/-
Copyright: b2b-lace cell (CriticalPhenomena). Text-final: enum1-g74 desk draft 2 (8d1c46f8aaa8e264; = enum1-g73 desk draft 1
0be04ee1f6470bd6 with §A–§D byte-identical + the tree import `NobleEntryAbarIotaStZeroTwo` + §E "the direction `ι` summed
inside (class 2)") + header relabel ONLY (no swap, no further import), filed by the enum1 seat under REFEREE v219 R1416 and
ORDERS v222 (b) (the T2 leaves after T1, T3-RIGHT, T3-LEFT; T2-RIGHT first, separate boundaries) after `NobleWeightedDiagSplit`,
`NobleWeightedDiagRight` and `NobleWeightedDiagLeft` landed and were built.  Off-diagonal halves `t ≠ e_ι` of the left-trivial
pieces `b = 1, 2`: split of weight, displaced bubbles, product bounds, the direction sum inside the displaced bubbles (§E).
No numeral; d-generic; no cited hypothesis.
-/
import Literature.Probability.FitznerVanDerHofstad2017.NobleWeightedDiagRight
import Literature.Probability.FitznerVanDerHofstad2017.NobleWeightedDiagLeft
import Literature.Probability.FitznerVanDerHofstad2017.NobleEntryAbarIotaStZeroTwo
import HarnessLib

* * *

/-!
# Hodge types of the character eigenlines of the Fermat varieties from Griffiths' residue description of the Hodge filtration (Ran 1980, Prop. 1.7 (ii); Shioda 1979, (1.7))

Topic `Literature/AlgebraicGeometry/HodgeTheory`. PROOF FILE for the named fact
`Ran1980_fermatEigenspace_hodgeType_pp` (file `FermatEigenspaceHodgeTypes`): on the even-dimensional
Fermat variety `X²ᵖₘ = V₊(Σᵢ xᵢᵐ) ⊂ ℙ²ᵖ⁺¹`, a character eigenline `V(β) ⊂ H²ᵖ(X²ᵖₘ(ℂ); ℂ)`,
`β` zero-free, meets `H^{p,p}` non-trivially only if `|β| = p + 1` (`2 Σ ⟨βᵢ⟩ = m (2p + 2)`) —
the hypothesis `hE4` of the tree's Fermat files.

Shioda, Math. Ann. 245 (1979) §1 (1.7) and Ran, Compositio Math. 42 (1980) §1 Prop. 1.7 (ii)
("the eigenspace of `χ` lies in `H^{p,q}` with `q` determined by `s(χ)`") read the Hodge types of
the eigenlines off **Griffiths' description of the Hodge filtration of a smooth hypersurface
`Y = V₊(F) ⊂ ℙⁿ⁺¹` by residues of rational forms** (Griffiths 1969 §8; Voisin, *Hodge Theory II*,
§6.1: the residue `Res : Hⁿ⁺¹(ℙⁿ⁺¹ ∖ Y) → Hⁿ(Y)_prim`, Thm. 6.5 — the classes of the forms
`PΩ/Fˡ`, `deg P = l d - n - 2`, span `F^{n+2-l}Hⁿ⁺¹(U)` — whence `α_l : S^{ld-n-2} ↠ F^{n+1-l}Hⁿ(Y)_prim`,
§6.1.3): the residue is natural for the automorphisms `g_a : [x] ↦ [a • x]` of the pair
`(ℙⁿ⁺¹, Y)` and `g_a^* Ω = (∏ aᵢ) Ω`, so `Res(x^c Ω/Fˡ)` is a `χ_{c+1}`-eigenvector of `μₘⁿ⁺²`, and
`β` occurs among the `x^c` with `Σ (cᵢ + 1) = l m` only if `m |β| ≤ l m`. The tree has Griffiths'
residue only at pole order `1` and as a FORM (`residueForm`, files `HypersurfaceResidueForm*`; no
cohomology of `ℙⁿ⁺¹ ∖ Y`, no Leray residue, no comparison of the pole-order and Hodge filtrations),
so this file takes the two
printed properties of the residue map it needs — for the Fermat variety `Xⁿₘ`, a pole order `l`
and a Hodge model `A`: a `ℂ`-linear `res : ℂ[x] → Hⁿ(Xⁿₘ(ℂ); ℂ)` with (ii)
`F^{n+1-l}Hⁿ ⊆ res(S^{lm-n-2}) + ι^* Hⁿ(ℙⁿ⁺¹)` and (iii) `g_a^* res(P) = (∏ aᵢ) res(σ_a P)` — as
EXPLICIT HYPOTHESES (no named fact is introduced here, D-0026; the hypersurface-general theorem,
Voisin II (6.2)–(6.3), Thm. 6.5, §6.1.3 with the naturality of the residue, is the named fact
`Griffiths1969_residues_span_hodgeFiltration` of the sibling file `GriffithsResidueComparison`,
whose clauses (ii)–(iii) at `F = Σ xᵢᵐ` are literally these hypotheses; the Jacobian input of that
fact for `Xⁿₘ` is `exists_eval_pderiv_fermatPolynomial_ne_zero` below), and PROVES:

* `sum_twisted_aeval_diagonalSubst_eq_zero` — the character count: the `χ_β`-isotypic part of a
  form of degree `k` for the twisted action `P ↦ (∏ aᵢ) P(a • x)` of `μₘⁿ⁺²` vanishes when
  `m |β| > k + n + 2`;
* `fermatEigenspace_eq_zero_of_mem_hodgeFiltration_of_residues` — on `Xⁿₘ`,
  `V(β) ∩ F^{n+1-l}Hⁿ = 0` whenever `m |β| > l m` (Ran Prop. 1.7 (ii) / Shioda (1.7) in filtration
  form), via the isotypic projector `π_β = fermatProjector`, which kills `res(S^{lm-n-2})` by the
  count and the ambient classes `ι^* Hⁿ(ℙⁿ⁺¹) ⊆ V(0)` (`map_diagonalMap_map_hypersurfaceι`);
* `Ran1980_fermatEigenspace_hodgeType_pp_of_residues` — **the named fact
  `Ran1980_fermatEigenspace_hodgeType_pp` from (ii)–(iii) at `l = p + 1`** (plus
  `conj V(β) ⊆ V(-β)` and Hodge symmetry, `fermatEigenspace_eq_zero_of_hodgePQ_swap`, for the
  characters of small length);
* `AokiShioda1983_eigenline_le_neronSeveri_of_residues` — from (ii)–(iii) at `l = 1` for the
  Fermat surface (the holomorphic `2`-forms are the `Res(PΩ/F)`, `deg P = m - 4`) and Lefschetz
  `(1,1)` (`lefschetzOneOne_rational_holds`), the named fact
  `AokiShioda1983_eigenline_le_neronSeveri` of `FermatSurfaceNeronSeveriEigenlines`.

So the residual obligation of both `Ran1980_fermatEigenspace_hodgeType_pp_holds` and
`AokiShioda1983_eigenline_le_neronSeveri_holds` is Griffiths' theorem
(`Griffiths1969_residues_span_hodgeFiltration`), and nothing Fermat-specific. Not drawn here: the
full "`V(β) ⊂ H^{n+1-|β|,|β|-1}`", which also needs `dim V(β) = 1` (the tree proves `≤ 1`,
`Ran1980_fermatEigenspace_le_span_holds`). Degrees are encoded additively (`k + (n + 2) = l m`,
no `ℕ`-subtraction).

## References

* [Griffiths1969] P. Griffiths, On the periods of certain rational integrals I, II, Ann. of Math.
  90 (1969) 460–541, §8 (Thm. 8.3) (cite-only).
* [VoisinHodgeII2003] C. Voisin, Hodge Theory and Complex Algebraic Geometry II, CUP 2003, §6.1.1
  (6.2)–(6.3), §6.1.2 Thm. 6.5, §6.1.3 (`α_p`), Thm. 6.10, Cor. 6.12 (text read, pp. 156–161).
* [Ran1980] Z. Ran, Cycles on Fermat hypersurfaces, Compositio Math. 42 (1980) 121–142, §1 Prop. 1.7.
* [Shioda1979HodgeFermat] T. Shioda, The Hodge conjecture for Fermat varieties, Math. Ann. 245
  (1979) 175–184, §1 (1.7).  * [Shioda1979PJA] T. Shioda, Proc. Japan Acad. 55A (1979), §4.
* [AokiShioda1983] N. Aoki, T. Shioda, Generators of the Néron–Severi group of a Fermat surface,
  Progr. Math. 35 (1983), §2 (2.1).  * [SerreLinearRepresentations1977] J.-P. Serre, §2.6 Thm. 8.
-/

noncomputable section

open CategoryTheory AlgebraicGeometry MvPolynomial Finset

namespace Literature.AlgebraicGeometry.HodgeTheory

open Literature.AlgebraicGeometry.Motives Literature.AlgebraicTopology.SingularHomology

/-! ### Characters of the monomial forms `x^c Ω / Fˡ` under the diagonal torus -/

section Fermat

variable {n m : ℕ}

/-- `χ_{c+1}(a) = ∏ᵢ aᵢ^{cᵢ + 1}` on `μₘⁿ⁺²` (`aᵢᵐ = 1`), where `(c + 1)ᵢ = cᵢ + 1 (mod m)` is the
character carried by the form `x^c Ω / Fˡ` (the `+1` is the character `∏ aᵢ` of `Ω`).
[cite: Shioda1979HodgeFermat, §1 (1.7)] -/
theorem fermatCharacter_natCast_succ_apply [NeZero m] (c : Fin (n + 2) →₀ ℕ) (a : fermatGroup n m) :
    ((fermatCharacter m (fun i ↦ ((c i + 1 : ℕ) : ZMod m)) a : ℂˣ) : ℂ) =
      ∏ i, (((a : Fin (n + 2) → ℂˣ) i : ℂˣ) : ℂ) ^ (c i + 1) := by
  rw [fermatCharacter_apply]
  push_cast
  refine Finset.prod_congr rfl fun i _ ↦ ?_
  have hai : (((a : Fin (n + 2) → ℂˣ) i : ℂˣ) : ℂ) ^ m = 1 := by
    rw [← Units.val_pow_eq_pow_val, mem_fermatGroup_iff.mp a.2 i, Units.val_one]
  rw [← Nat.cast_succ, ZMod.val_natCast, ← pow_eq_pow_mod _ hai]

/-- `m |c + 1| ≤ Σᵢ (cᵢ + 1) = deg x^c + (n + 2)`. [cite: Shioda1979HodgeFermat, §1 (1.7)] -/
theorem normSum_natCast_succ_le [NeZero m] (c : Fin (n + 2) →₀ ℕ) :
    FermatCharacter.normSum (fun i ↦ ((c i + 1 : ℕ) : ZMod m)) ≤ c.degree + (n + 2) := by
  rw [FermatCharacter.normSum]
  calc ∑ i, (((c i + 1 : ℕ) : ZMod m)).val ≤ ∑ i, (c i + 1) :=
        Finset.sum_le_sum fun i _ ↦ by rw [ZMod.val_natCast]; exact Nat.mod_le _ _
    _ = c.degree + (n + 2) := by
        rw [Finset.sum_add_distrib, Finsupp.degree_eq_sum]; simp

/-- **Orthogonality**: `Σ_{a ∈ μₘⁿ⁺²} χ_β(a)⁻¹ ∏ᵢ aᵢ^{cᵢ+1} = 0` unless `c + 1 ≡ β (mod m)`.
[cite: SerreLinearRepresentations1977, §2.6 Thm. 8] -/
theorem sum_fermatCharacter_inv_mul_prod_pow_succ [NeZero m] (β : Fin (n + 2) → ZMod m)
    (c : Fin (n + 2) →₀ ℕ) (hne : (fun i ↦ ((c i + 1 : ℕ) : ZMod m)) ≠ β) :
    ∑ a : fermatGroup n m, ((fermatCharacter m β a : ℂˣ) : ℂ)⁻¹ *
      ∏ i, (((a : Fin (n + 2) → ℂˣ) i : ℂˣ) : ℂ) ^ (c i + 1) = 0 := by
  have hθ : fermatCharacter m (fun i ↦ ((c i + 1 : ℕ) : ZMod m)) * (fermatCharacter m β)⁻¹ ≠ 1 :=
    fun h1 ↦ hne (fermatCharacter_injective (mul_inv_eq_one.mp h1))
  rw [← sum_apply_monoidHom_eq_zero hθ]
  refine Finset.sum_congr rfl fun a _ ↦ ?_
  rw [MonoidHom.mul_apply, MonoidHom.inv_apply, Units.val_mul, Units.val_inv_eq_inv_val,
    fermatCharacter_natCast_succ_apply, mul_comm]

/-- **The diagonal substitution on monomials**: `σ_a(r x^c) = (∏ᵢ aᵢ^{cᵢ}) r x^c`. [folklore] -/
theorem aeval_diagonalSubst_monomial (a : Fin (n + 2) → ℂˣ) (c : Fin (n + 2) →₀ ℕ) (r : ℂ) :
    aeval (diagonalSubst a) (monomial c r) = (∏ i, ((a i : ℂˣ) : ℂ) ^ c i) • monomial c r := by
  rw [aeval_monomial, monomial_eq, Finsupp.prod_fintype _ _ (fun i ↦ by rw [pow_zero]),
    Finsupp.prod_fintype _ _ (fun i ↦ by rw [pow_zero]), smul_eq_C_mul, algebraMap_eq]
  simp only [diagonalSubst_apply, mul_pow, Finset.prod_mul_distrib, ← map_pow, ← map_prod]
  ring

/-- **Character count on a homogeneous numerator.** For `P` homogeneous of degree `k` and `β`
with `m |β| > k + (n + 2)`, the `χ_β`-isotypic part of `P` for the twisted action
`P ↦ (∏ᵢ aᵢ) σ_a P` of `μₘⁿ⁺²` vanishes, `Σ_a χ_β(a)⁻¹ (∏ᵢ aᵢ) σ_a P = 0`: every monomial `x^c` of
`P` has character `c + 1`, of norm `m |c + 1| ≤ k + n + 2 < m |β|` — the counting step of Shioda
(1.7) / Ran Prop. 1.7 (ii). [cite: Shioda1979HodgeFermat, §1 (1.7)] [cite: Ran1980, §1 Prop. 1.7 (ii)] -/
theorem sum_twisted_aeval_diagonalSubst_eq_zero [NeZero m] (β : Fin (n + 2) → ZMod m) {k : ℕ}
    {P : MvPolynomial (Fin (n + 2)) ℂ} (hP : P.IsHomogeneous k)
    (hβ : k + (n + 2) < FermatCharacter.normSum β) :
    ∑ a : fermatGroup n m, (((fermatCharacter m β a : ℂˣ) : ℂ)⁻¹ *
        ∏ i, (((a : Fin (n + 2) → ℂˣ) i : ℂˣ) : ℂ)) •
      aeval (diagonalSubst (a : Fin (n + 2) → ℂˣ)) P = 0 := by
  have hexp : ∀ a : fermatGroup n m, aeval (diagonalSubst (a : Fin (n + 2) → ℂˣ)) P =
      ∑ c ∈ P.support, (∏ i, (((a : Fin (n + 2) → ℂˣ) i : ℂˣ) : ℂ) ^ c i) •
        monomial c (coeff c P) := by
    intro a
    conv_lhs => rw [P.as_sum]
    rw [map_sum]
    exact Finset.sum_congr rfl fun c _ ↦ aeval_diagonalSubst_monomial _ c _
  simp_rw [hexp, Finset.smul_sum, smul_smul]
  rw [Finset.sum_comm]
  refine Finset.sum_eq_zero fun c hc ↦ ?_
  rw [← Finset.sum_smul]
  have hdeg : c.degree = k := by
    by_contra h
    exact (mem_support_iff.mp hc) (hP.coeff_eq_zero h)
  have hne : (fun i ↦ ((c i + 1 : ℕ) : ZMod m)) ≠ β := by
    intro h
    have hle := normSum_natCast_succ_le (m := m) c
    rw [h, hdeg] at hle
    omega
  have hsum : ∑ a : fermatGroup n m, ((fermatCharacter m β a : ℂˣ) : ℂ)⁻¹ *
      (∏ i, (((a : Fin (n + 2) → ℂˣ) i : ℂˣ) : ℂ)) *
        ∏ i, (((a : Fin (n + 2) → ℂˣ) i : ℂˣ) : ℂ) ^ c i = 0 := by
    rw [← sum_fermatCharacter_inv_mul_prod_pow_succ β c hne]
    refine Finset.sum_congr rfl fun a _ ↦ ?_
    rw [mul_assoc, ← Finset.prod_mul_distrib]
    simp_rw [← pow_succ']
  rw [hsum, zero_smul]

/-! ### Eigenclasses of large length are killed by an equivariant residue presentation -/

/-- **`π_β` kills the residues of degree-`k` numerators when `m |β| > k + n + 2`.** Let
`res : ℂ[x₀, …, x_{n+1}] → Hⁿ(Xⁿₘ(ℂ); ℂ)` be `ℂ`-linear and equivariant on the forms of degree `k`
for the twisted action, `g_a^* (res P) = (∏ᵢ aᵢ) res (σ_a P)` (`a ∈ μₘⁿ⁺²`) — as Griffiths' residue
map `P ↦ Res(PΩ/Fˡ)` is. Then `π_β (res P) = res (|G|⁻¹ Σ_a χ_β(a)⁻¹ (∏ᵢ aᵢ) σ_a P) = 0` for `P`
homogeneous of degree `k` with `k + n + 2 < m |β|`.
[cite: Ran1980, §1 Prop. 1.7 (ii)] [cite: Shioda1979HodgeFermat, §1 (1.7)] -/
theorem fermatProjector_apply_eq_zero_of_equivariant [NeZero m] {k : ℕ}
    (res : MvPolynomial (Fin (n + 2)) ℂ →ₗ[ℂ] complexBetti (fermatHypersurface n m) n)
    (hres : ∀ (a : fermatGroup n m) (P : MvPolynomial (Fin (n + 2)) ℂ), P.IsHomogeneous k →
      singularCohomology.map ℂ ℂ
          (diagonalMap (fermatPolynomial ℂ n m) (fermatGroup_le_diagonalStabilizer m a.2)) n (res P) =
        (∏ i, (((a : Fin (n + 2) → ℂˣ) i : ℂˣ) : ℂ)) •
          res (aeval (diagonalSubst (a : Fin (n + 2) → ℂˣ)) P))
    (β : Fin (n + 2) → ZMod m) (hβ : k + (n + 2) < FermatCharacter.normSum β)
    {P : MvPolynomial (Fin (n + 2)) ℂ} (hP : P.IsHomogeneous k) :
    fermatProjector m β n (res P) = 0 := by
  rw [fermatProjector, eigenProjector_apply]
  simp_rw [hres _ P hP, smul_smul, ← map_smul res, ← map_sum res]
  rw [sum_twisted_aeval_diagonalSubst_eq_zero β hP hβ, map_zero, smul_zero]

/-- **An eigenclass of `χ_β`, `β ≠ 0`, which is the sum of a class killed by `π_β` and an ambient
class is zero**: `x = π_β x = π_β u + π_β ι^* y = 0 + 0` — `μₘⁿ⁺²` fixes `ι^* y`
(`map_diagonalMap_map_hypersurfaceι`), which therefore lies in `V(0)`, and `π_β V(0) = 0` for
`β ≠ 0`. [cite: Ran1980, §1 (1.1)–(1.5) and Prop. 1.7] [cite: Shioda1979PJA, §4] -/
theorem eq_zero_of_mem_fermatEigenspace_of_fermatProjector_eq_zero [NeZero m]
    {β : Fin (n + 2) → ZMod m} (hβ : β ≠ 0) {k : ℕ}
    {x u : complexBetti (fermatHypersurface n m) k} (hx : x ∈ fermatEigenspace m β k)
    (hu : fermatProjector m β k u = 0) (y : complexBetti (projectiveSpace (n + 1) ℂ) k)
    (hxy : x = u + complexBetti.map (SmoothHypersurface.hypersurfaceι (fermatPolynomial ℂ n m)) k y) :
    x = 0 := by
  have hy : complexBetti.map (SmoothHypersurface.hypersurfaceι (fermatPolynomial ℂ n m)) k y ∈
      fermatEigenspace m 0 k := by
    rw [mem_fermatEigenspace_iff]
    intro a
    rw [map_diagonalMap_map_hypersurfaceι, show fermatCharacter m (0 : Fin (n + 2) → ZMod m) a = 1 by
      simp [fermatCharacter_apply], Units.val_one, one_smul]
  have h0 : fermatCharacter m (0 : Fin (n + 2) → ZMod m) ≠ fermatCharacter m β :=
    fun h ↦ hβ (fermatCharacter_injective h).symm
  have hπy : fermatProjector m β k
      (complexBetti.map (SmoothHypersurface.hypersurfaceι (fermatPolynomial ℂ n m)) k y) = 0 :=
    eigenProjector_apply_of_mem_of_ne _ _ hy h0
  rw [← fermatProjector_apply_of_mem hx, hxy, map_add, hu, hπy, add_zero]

▶ **To do**
All lines of the entries containing the string "NobleWeightedDiagRight" must be shown in full.

▶ **Answer box**
`NobleWeightedDiagRight` and `NobleWeightedDiagLeft` landed and were built.  Off-diagonal halves `t ≠ e_ι` of the left-trivial
import Literature.Probability.FitznerVanDerHofstad2017.NobleWeightedDiagRight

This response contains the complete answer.